Summer 2019
This is a newsletter article. The information may not be up-to-date. If you have questions, please contact your Provider Coordinator.

August 30, 2019

Help prevent opioid abuse

Opioid use in the United States has reached crisis levels. According to data collected by the National Center for Health Statistics and the Centers for Disease Control and Prevention (CDC), the rate of opioid overdose deaths has been increasing since 1999.1 Approximately two million Americans are addicted to prescription opioids or heroin. Ninety-one people die from opioid overdoses every day. Opioids are effective at pain management — but they also carry significant risk.

Although death rates continue to increase, opioid prescribing trends since 2015 demonstrate a decrease in prescriptions dispensed. For instance, the 2017 Wisconsin Prescription Drug Monitoring Program Report showed –

  • 20% decrease in opioid prescriptions dispensed
  • 47% decrease in multiple prescriber / dispenser alerts
  • 37% decrease in daily Morphine Milligram Equivalent dose greater than 90 alerts
  • 30% decrease in opioid / benzodiazepine overlap

Data from Minnesota, Illinois and Iowa showed similar trends.

While this data is encouraging, more can be done to limit the risk of opioid misuse among patients.

When prescribing opioids, it is best practice to review the patient’s information on the state’s online Prescription Drug Monitoring Program (PDMP). Most states support this resource and many states require that providers review the PDMP before prescribing narcotics. It is also important to screen patients for opioid use history and risk factors for developing opioid use disorder.

Benefits don’t outweigh the risks

A recent analysis suggests the benefit of opioids may not outweigh the adverse effects for patients with noncancer pain. After reviewing 96 randomized controlled trials that included more than 26,000 noncancer patients, a statistically significant improvement in pain and physical functioning was found with opioid use. However, the incremental improvements were not clinically significant and resulted in an increase of adverse effects, especially vomiting.2

According to data from the CDC, more than 30% of opioid overdoses also involved benzodiazepines. Both classes of medication have a sedative effect and slow down the central nervous system. Combining these medications increases these effects and enhances the risk of opioid misuse and overdose. Extreme caution should be used in the rare instances when these medications are co-prescribed.

Dental procedures and opioids


Dental procedures, mainly wisdom teeth extractions, are a leading source of initial opioid exposure
for children and adolescents aged 10 to 19 years.

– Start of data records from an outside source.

/-- **THE UNIPOTENT TERM, (E) ROAD DISCHARGED** [Rogawski1990, Prop. 7.3.2 (pp. 96–97)]. For a quadratic `E∕F` (`[E:F] = 2`,
`c² = 1`, `c ≠ 1`), the central class `𝔬 = cl⁻¹{i} = {charpoly = (X − z)³}`, `f ∈ C_c(G(𝔸_F))`, an automorphic measure `μ`, an
inversion-invariant Haar measure `ν_G`, a covering weight `β` of `B(F)♯`, the LAW-3 integrability `hkint`, the Haar data
`μ_B, μ_K, μ_T, μ_X, μ_Y, ν_I`, the Iwasawa decomposition `hBK`, a covering weight `w_T` of `T(F)`, an idele class domain `𝓕_E`, and
GIVEN the centre-lattice letters `hCinv hCfin hCi hCv` ((C) road), the `K_U`-average `hκ hκi` ((ET-κ)) and `hψ : ψ ∈ 𝒮(𝔸_E)`:
there are `C₁ > 0`, `C₂ ∈ (0,∞)`, `T₂` with `J^T_𝔬(f) = (c_μ A)·log T + (μ(X)·f(z₁) + c_μ (Cc + B))` for all `T > T₂`, `A`, `B`
the explicit (E) constants. ★ (F) `_of_parts` ∘ ★ `bracket_eq_centrePart_add_heisPart` ∘ ★ `heisPart_integral_eq_linear` ∘ ★ (HINT).
[cite: Rogawski1990, Prop. 7.3.2 (pp. 96–97)] [cite: Arthur1981TraceFormulaInvariantForm, Prop. 2.3] -/
theorem truncatedTraceClass_central_eq_linear {cl : (quasiSplit F E c 3).arithmeticSubgroup → ι}
    (h2 : Module.finrank F E = 2) (hc : c * c = 1) (hc1 : c ≠ 1)
    (hz₁ : (z₁ : (quasiSplit F E c 3).Adelic) =
      (quasiSplit F E c 3).toAdelic (ratCenter F E c 3 ((StdForm.antidiagonal 3).over E) ζ))
    {i : ι} (hcl : ∀ γ : (quasiSplit F E c 3).arithmeticSubgroup, cl γ = i ↔
      ((adelicVal F E c 3 _ (γ : (quasiSplit F E c 3).Adelic) : GL (Fin 3) (AdeleRing (𝓞 E) E)) :
          Matrix (Fin 3) (Fin 3) (AdeleRing (𝓞 E) E)).charpoly =
        ((X - C ((ζ : Eˣ) : E)) ^ 3).map (algebraMap E (AdeleRing (𝓞 E) E)))
    (hclN : IsUnipotentInvariantOnBorel F E c 3 cl)
    (ν : Measure (adelicUnipotent F E c 3)) [ν.IsHaarMeasure]
    {𝓕 : Set (adelicUnipotent F E c 3)} (h𝓕 : IsFundamentalDomain (rationalUnipotent F E c 3) 𝓕 ν)
    {f : (quasiSplit F E c 3).Adelic → ℂ} (hfc : Continuous f) (hf : HasCompactSupport f)
    (μ : Measure (quasiSplit F E c 3).automorphicQuotient) [(quasiSplit F E c 3).IsAutomorphicMeasure μ]
    (νG : Measure (quasiSplit F E c 3).Adelic) [νG.IsHaarMeasure] [νG.IsInvInvariant]
    {β : (quasiSplit F E c 3).Adelic → ℝ≥0∞}
    (hβ : IsCoveringWeight ((arithmeticBorel F E c 3).map (quasiSplit F E c 3).arithmeticSubgroup.subtype) β)
    (hkint : ∃ T₀ : ℝ≥0, ∀ T : ℝ≥0, T₀ < T →
      Integrable ((quasiSplit F E c 3).quotFun (truncatedKernelClass ν 𝓕 T cl i f)) μ)
    (μB : Measure (borelAdelic F E c 3)) [μB.IsHaarMeasure]
    (μK : Measure ((standardMaximalCompactGL 3 E).comap
      (adelicVal F E c 3 ((StdForm.antidiagonal 3).over E)) : Subgroup (quasiSplit F E c 3).Adelic))
    [μK.IsHaarMeasure]
    (hBK : ∀ g : (quasiSplit F E c 3).Adelic, ∃ b ∈ borelAdelic F E c 3, ∃ k : (quasiSplit F E c 3).Adelic,
      adelicVal F E c 3 ((StdForm.antidiagonal 3).over E) k ∈ standardMaximalCompactGL 3 E ∧ g = b * k)
    (μT : Measure (torusInBorel F E c 3)) [μT.IsHaarMeasure]
    (μX : Measure (AdeleRing (𝓞 E) E)) [μX.IsAddHaarMeasure]
    (μY : Measure (traceZeroAdele F E c)) [μY.IsAddHaarMeasure]
    {wT : torusInBorel F E c 3 → ℝ≥0∞}
    (hwT : IsCoveringWeight ((((quasiSplit F E c 3).arithmeticSubgroup).subgroupOf (borelAdelic F E c 3)).subgroupOf
      (torusInBorel F E c 3)) wT)
    -- the centre-lattice letters ((C) road, Prop. 7.3.2 (c)+(d))
    (hCinv : ∀ b ∈ arithmeticBorel F E c 3, ∀ y : (quasiSplit F E c 3).Adelic,
      (∑' w : {w : rationalTraceZero F E c // w ≠ 0},
        f (((b : (quasiSplit F E c 3).Adelic) * y)⁻¹ * ((z₁ : (quasiSplit F E c 3).Adelic) *
          (((heisChart hc ((0 : AdeleRing (𝓞 E) E), ((w.1 : rationalTraceZero F E c) : traceZeroAdele F E c))) :
            adelicUnipotent F E c 3) : (quasiSplit F E c 3).Adelic)) * ((b : (quasiSplit F E c 3).Adelic) * y))) =
      ∑' w : {w : rationalTraceZero F E c // w ≠ 0},
        f (y⁻¹ * ((z₁ : (quasiSplit F E c 3).Adelic) *
          (((heisChart hc ((0 : AdeleRing (𝓞 E) E), ((w.1 : rationalTraceZero F E c) : traceZeroAdele F E c))) :
            adelicUnipotent F E c 3) : (quasiSplit F E c 3).Adelic)) * y))
    (hCfin : ∫⁻ g, β g * ‖∑' w : {w : rationalTraceZero F E c // w ≠ 0},
        f (g⁻¹ * ((z₁ : (quasiSplit F E c 3).Adelic) *
          (((heisChart hc ((0 : AdeleRing (𝓞 E) E), ((w.1 : rationalTraceZero F E c) : traceZeroAdele F E c))) :
            adelicUnipotent F E c 3) : (quasiSplit F E c 3).Adelic)) * g)‖ₑ ∂νG < ∞)
    {Cc : ℂ}
    (hCi : Integrable (fun g : (quasiSplit F E c 3).Adelic => (β g).toReal •
      (∑' w : {w : rationalTraceZero F E c // w ≠ 0},
        f (g⁻¹ * ((z₁ : (quasiSplit F E c 3).Adelic) *
          (((heisChart hc ((0 : AdeleRing (𝓞 E) E), ((w.1 : rationalTraceZero F E c) : traceZeroAdele F E c))) :
            adelicUnipotent F E c 3) : (quasiSplit F E c 3).Adelic)) * g))) νG)
    (hCv : ∫ g, (β g).toReal •
      (∑' w : {w : rationalTraceZero F E c // w ≠ 0},
        f (g⁻¹ * ((z₁ : (quasiSplit F E c 3).Adelic) *
          (((heisChart hc ((0 : AdeleRing (𝓞 E) E), ((w.1 : rationalTraceZero F E c) : traceZeroAdele F E c))) :
            adelicUnipotent F E c 3) : (quasiSplit F E c 3).Adelic)) * g)) ∂νG = Cc)
    -- the (E) road letters
    (νI : Measure (GaloisRepresentations.ideleGroup E)) [νI.IsHaarMeasure]
    {𝓕E : Set (GaloisRepresentations.ideleGroup E)} (h𝓕E : IsIdeleClassDomain E 𝓕E)
    -- (ET-κ) the `K_U`-average of the `ξ`-sum, fibre by fibre (leaf; `T`-free)
    (hκ : ∀ t : torusInBorel F E c 3,
      ∫ k, (∑' ξ : {ξ : E // ξ ≠ 0}, ∫ y' : traceZeroAdele F E c,
        f ((((t : borelAdelic F E c 3) : (quasiSplit F E c 3).Adelic) * (k : (quasiSplit F E c 3).Adelic))⁻¹ *
          ((z₁ : (quasiSplit F E c 3).Adelic) *
            (((heisChart hc (algebraMap E (AdeleRing (𝓞 E) E) (ξ : E), y')) : adelicUnipotent F E c 3) :
              (quasiSplit F E c 3).Adelic)) *
          (((t : borelAdelic F E c 3) : (quasiSplit F E c 3).Adelic) * (k : (quasiSplit F E c 3).Adelic))) ∂μY) ∂μK =
      ∑' ξ : {ξ : E // ξ ≠ 0}, ∫ y' : traceZeroAdele F E c,
        (∫ k, f ((k : (quasiSplit F E c 3).Adelic)⁻¹ * ((z₁ : (quasiSplit F E c 3).Adelic) *
          ((((t : borelAdelic F E c 3) : (quasiSplit F E c 3).Adelic))⁻¹ *
            (((heisChart hc (algebraMap E (AdeleRing (𝓞 E) E) (ξ : E), y')) : adelicUnipotent F E c 3) :
              (quasiSplit F E c 3).Adelic) *
            ((t : borelAdelic F E c 3) : (quasiSplit F E c 3).Adelic))) * (k : (quasiSplit F E c 3).Adelic)) ∂μK) ∂μY)
    (hκi : ∀ t : torusInBorel F E c 3, Integrable (fun k : ((standardMaximalCompactGL 3 E).comap
        (adelicVal F E c 3 ((StdForm.antidiagonal 3).over E)) : Subgroup (quasiSplit F E c 3).Adelic) =>
      ∑' ξ : {ξ : E // ξ ≠ 0}, ∫ y' : traceZeroAdele F E c,
        f ((((t : borelAdelic F E c 3) : (quasiSplit F E c 3).Adelic) * (k : (quasiSplit F E c 3).Adelic))⁻¹ *
          ((z₁ : (quasiSplit F E c 3).Adelic) *
            (((heisChart hc (algebraMap E (AdeleRing (𝓞 E) E) (ξ : E), y')) : adelicUnipotent F E c 3) :
              (quasiSplit F E c 3).Adelic)) *
          (((t : borelAdelic F E c 3) : (quasiSplit F E c 3).Adelic) * (k : (quasiSplit F E c 3).Adelic))) ∂μY) μK)
    -- Rogawski's `ψ` is Schwartz–Bruhat
    (hψ : (fun x => ∫ y' : traceZeroAdele F E c,
        (∫ k, f ((k : (quasiSplit F E c 3).Adelic)⁻¹ * ((z₁ : (quasiSplit F E c 3).Adelic) *
          (((heisChart hc (x, y')) : adelicUnipotent F E c 3) :
              (quasiSplit F E c 3).Adelic)) * (k : (quasiSplit F E c 3).Adelic)) ∂μK) ∂μY) ∈ schwartzBruhatAdele E)
    :
    haveI := t2Space_adeleRing_of_numberField E
    haveI := locallyCompactSpace_adeleRing' E
    haveI := secondCountableTopology_adeleRing E
    haveI : T2Space (quasiSplit F E c 3).Adelic :=
      inferInstanceAs (T2Space (adelic F E c 3 ((StdForm.antidiagonal 3).over E)))
    haveI : LocallyCompactSpace (quasiSplit F E c 3).Adelic :=
      inferInstanceAs (LocallyCompactSpace (adelic F E c 3 ((StdForm.antidiagonal 3).over E)))
    haveI : SecondCountableTopology (quasiSplit F E c 3).Adelic :=
      inferInstanceAs (SecondCountableTopology (adelic F E c 3 ((StdForm.antidiagonal 3).over E)))
    haveI : DiscreteTopology (quasiSplit F E c 3).quotientSubgroup := by
      rw [quotientSubgroup_quasiSplit]; exact isDiscreteRational_quasiSplit
    letI := AdelicGroupData.measurableSpaceQuotientForm (quasiSplit F E c 3)
    haveI := AdelicGroupData.borelSpaceQuotientForm (quasiSplit F E c 3)
    haveI := AdelicGroupData.smulInvariantMeasureQuotientForm (quasiSplit F E c 3) μ
    haveI := AdelicGroupData.isFiniteMeasureOnCompactsQuotientForm (quasiSplit F E c 3) μ
    ∃ C₁ : ℝ, 0 < C₁ ∧ ∃ C₂ : ℝ≥0∞, C₂ ≠ 0 ∧ C₂ ≠ ∞ ∧ ∃ T₂ : ℝ≥0, ∀ T : ℝ≥0, T₂ < T →
      truncatedTraceClass μ ν 𝓕 T cl i f =
        ((unfoldingConstant (quasiSplit F E c 3).quotientSubgroup
            (count : Measure (quasiSplit F E c 3).quotientSubgroup) μ νG : ℝ) : ℂ) *
          ((C₁ : ℂ) * ((μX.real (adeleFundamentalDomain E) : ℂ) * (C₂.toReal : ℂ)) *
            (((idelicCovolume E νI).toReal : ℂ) * (((μX (adeleFundamentalDomain E)).toReal⁻¹ : ℂ) *
              adeleFourier E μX (fun x => ∫ y' : traceZeroAdele F E c,
        (∫ k, f ((k : (quasiSplit F E c 3).Adelic)⁻¹ * ((z₁ : (quasiSplit F E c 3).Adelic) *
          (((heisChart hc (x, y')) : adelicUnipotent F E c 3) :
              (quasiSplit F E c 3).Adelic)) * (k : (quasiSplit F E c 3).Adelic)) ∂μK) ∂μY) 0))) *
            ((Real.log (T : ℝ) : ℝ) : ℂ) +
          ((μ.real Set.univ : ℝ) • f (z₁ : (quasiSplit F E c 3).Adelic) +
            ((unfoldingConstant (quasiSplit F E c 3).quotientSubgroup
            (count : Measure (quasiSplit F E c 3).quotientSubgroup) μ νG : ℝ) : ℂ) * (Cc +
          ((C₁ : ℂ) * ((μX.real (adeleFundamentalDomain E) : ℂ) * (C₂.toReal : ℂ)) *
            (((∫ x in {x | 1 ≤ (IdeleClassGroup.ideleNorm E x : ℝ)} ∩ 𝓕E,
                  ideleSum E (fun x => ∫ y' : traceZeroAdele F E c,
        (∫ k, f ((k : (quasiSplit F E c 3).Adelic)⁻¹ * ((z₁ : (quasiSplit F E c 3).Adelic) *
          (((heisChart hc (x, y')) : adelicUnipotent F E c 3) :
              (quasiSplit F E c 3).Adelic)) * (k : (quasiSplit F E c 3).Adelic)) ∂μK) ∂μY) x * ((IdeleClassGroup.ideleNorm E x : ℝ) : ℂ) ∂νI) +
                ((μX (adeleFundamentalDomain E)).toReal⁻¹ : ℂ) *
                  (∫ x in {x | 1 ≤ (IdeleClassGroup.ideleNorm E x : ℝ)} ∩ 𝓕E,
                    ideleSum E (adeleFourier E μX (fun x => ∫ y' : traceZeroAdele F E c,
        (∫ k, f ((k : (quasiSplit F E c 3).Adelic)⁻¹ * ((z₁ : (quasiSplit F E c 3).Adelic) *
          (((heisChart hc (x, y')) : adelicUnipotent F E c 3) :
              (quasiSplit F E c 3).Adelic)) * (k : (quasiSplit F E c 3).Adelic)) ∂μK) ∂μY)) x ∂νI) -
                ((idelicCovolume E νI).toReal : ℂ) * (fun x => ∫ y' : traceZeroAdele F E c,
        (∫ k, f ((k : (quasiSplit F E c 3).Adelic)⁻¹ * ((z₁ : (quasiSplit F E c 3).Adelic) *
          (((heisChart hc (x, y')) : adelicUnipotent F E c 3) :
              (quasiSplit F E c 3).Adelic)) * (k : (quasiSplit F E c 3).Adelic)) ∂μK) ∂μY) 0) -
              (((idelicCovolume E νI).toReal : ℂ) * (((μX (adeleFundamentalDomain E)).toReal⁻¹ : ℂ) *
                  adeleFourier E μX (fun x => ∫ y' : traceZeroAdele F E c,
        (∫ k, f ((k : (quasiSplit F E c 3).Adelic)⁻¹ * ((z₁ : (quasiSplit F E c 3).Adelic) *
          (((heisChart hc (x, y')) : adelicUnipotent F E c 3) :
              (quasiSplit F E c 3).Adelic)) * (k : (quasiSplit F E c 3).Adelic)) ∂μK) ∂μY) 0)) *
                ((Real.log (borelHeight (1 : (quasiSplit F E c 3).Adelic) : ℝ) : ℝ) : ℂ))))) := by
  -- the (HINT) letter from LAW 3
  obtain ⟨T₀, hT₀⟩ := id hkint
  obtain ⟨Th, hTh⟩ := exists_forall_lintegral_weight_mul_enorm_bracket_lt_top ζ hc hc1 hz₁ hcl hclN ν h𝓕 hfc hf μ νG hβ
  have hHint : ∃ T₀' : ℝ≥0, ∀ T : ℝ≥0, T₀' < T →
      ∫⁻ g, β g * ‖(∑' u : {u : rationalUnipotent F E c 3 // u ≠ 1},
        f (g⁻¹ * ((z₁ * ⟨(((u.1 : rationalUnipotent F E c 3) : adelicUnipotent F E c 3) :
          (quasiSplit F E c 3).Adelic), (u.1 : rationalUnipotent F E c 3).2⟩ :
            (quasiSplit F E c 3).arithmeticSubgroup) : (quasiSplit F E c 3).Adelic) * g)) -
      kernelBorelTailClass ν 𝓕 T cl i f g‖ₑ ∂νG < ∞ :=
    ⟨max T₀ Th, fun T hT => hTh T (lt_of_le_of_lt (le_max_right _ _) hT) (hT₀ T (lt_of_le_of_lt (le_max_left _ _) hT))⟩
  -- the (E) road
  obtain ⟨C₁, hC₁, C₂, hC₂0, hC₂t, hE⟩ := heisPart_integral_eq_linear ζ h2 hc hc1 hz₁ hclN ν h𝓕 hcl hfc hf νG μB μK hBK μT μX μY
    hwT hβ hCinv hCfin hHint νI h𝓕E hκ hκi hψ
  refine ⟨C₁, hC₁, C₂, hC₂0, hC₂t, ?_⟩
  exact truncatedTraceClass_central_eq_linear_of_parts ζ hc hc1 hz₁ hcl hclN ν h𝓕 hfc hf μ νG hβ hkint
    (fun T g => bracket_eq_centrePart_add_heisPart hc ν 𝓕 T i hf g) hCi hCv hE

A study of 15,000 dental patients between 16 and 25 years old published in JAMA Internal Medicine found –

  • Approximately 6% of patients (16-25 years old) who received opioid prescriptions from dentists for the first time in 2015 were diagnosed with opioid use disorder within a year.
  • In the group that did not receive opioids from dentists, only 0.4% of patients were diagnosed with opioid use disorder within the same period.3

Opioids are not the best way to address pain in dental patients. A study published in The Journal of the American Dental Association evaluated the use of analgesic medications in acute dental pain and showed that the combination of ibuprofen with acetaminophen provided the greatest amount of pain relief in adult patients. 4

Prescribing guidelines have been developed to help limit the potential for opioid misuse among patients. In general, they include –

  • Attempting non-opioid therapies first
  • Starting a low dose and slowly increasing the dose as needed
  • Providing close follow up with patients to maintain constant communication and monitoring

The Centers for Medicare and Medicaid Services (CMS) recently implemented various opioid-related restrictions that will affect patients who have Medicare Part D. CMS has created prescriber, pharmacist and patient information tools, including slide decks and tip sheets, to help all those impacted to understand the nature of these restrictions. The materials can be found at cms.gov/Medicare/Prescription-Drug-Coverage/PrescriptionDrugCovContra/RxUtilization.html

The Centers for Disease Control and Prevention has also created graphics and videos detailing various trends and statistics regarding opioid use. The materials can be found at cdc.gov/drugoverdose/resources/graphics.html


Sources:
1. National Institute on Drug Abuse, “Overdose Death Rates.” (accessed March 27th, 2019), available at https://www.drugabuse.gov/related-topics/trends-statistics/overdose-death-rates
2. Busse JW, Wang L, Kamaleldin M, et al. Opioids for chronic noncancer pain: a systematic review and meta-analysis. JAMA. 2018;320(23):2448-2460.
3. Schroeder AR, Dehghan M, Newman TB, et al. Association of opioid prescriptions from dental clinicians for US adolescents and young adults with subsequent opioid use and abuse. JAMA Intern Med. 2019;179(2):145-152.
4. Moore PA, Ziegler KM, Lipman RD, et al. Benefits and harms associated with analgesic medications used in the management of acute dental pain: an overview of systematic reviews. J Am Dent Assoc. 2018;149(4):256-265.e3.